The person most widely accused of queering that deal was Jerry Yang. His personal antagonism toward Microsoft is well known; he refuses to use Microsoft products in both his professional and personal life. And there are now rumors circulating that Jerry Yang himself is considering a purchase of Yahoo. He is reportedly in talks with private equity firms, trying to work a deal that would take the search engine off the public markets. But what would be the point? According to Reuters, taking Yahoo private would shield the search engine from the ruthless beating Wall Street dishes out to non-growth companies. A buyer such as Yang could sell off Yahoo’s international assets, then use the money gained from that transaction to pay off debt. It would leave Yahoo with only its US operations – and achieve the focus on the core business that Yang seems to want.
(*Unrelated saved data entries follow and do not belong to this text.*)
/-
Copyright: cell `pub-ymgap` (HUMAN RULING D-0062), Track A of `YM-PLAN.md`, DAG node N20 (= NE7b); R134 acceleration seat
`pub-ymgap-dag-n20-c` (strategy s1, generation 5), module 33.  Released under the licence of the surrounding project.
-/
import Summits.QuantumFields.YangMills.Theorems.BalabanUVNodesN20LCSLabelTowerSupport
import Summits.QuantumFields.YangMills.Theorems.BalabanUVNodesN20LCSLabelTowerByValue
import Summits.QuantumFields.YangMills.Theorems.BalabanUVNodesN20LCSLabelTowerPinnedLevel
import Summits.QuantumFields.YangMills.Theorems.BalabanUVNodesN20LCSLabelPieces
import HarnessLib

/-!
# YM-DAG node N20 (= NE7b), strategy s1, module 33: FIDELITY CERTIFICATE — the label tower of record IS NODE 00's value-level T-step (†)
# (`Node00.TStepOfRecord.texpASucc`) LABEL BY LABEL: at every performed step the Haar density of a history term grown by a label `t` is, almost
# everywhere, def-T's label piece `χ_{k+1}(σ s t)·texpASucc avOfRecord χ_k (Haar density of the old term) (ω s t) (σ s t)` — «same object as
# Bałaban's (3.1) with (3.2)·(3.3)·(3.16)·(3.20) inserted» as a THEOREM, not prose

Track A of `YM-PLAN.md` (cell `pub-ymgap`, HUMAN RULING D-0062), node **N20** = spine estimate NE7b (`T4WeightBudget.RelWeightBound` — NOT PRINTED,
NOT PROVED).  Seat `pub-ymgap-dag-n20-c` (R134, s1), generation 5, module 33 (27 object · 28 class weight · 29 by value · 30∕32 later pinned levels · 31 support).
Kernel theorems only: 0 `def`, 0 `sorry`, standard axioms; COUNT-NEUTRAL; `--supports` the K3⁗ item.  Nothing of Bałaban's is asserted.

WHY.  Module 27's honest framing says the label tower's history terms are «Bałaban's T-step label pieces divided by `dμ_j∕dHaar_j`».  A referee's A-check
(«is the object the record's?») wants that as a kernel statement against def-T's OWN definition of the step, `Node00.TStepOfRecord.texpASucc` ((†):
`(𝐓e^A)_{k+1}(s′)(V′) = ∫dU δ(ŪV′⁻¹)[w(s′)(U,V′)·χ_k(init s′)(U)·(𝐓e^A)_k(init s′)(U)]`, kernel `transportK`), whose label-resolved reading module 21 typed
(`N20LCSLabelPieces.integral_mul_labelPiece`: the piece of the label `t` after the old sequence `s` is `χ_{k+1}(σ s t)·texpASucc avOfRecord χ_k T (ω s t) (σ s t)`).
THIS FILE proves it: the two currencies give THE SAME MEASURE on the level-`(k+1)` fields, hence the same Haar density almost everywhere.

WHAT (under the two ζ-laws, the (O4) measurability `hω` of the label weights and — def-T's own displayed proviso — the measurability of the new front
factor `χ_{k+1}(σ s t)`; performed steps `k < K`; bounded measurable `ρ₀ ≥ 0`):
* §1 `chiSeq_mul_eterm` — every history term CARRIES the front factor of its own sequence: `χ_k(seqOfHist k h)·eterm k h = eterm k h` (level `0`: `χ_0 ≡ 1`,
  def-T's `chiSeqOfRecord_zero`; level `k+1`: module 31's `chiSeq_eq_one_of_eterm_ne_zero`).
* §2 ★★★ **`integral_mul_eterm_succ_eq_integral_mul_labelPiece`** — ONE-STEP FIDELITY IN MEASURE: for every bounded measurable test function `m` of the
  new field, `∫ m·eterm (k+1) (h,t) dμ_{k+1} = ∫ m·[χ_{k+1}(σ s t)·texpASucc avOfRecord χ_k (ρ_k^{Haar}) (ω s t) (σ s t)] dHaar_{k+1}`, where
  `s = seqOfHist k h` and `ρ_k^{Haar} = (dμ_k∕dHaar_k)·eterm k h` is the Haar density of the old term (module 29's module property `integral_mul_ofKernel_wCondKernel` on the left — ANY history `h` —, module
  21's `integral_mul_labelPiece` on the right, module 30's Radon–Nikodym transport in between).
* §3 ★★★ **`rnDeriv_mul_eterm_succ_ae_eq_labelPiece`** — hence `(dμ_{k+1}∕dHaar_{k+1})·eterm (k+1) (h,t) = χ_{k+1}(σ s t)·texpASucc … (σ s t)`
  `Haar_{k+1}`-ALMOST EVERYWHERE (`T4AveragingDisintegration.ae_eq_of_forall_integral_mul_eq`): at every performed step the Haar density of the label
  tower's history term IS def-T's (†) label piece grown from the Haar density of its predecessor — by induction from `eterm 0 = ρ₀` (`μ_0 =` Haar),
  the label tower is NODE 00's T-step tower read label by label, up to Haar-null sets at each level.

HONEST FRAMING.  A certificate about OBJECTS (no estimate): the identification holds in measure ∕ almost everywhere — the natural notion, both sides being
densities against which observables are integrated (def-T's VERSION CAVEAT: `transportK` is itself a version of print's `∫dU δ(ŪV⁻¹)`).  T-steps only
(the 𝐑-step (0.3) ∕ (A1c) is not in the label tower); the sequence-indexed RESUMMED weights of def-T's `tstepOfRecord` are the label weights summed over
the labels with a given new pair (def-T's `labelUnity`∕`IsStepUnity` bookkeeping), not re-derived here.  Displayed: the two ζ-laws, (O4), the front-factor
measurability.  NE7b NOT PRINTED ∕ NOT PROVED; (α)-instance 0∕1; N20 NOT discharged; typed 28∕28, discharged count untouched; one finite four-torus at fixed
`ε` — NOT ℝ⁴, NOT infinite volume, NOT OS, NOT a mass gap, NOT Clay.

References (LOCATORS): T. Bałaban, CMP 119 (1988) 243–285 [Balaban1988Convergent] ((3.1) p. 264, (3.2)–(3.5) p. 265, (3.24)–(3.25) p. 270);
CMP 109 (1987) 249–301 [Balaban1987RG1] ((0.4) p. 253).
-/

set_option autoImplicit false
Whether that’s the best move from the point of view of Yahoo’s various stakeholders (employees, stockholders, management, the board of directors, even the users) is another question. And there’s no telling whether Yang will be allowed, or be able, to pull off this deal. Perhaps he’s hoping, as Reuters seemed to suggest, that a private equity firm will be willing to keep him on board after taking the company private, in the hope of benefiting from his deep knowledge of Yahoo. If given the chance, though, could he actually “restore the company to its former glory, away from the harsh eyes of Wall Street,” as Reuters suggests Yang hopes to do? There’s no telling.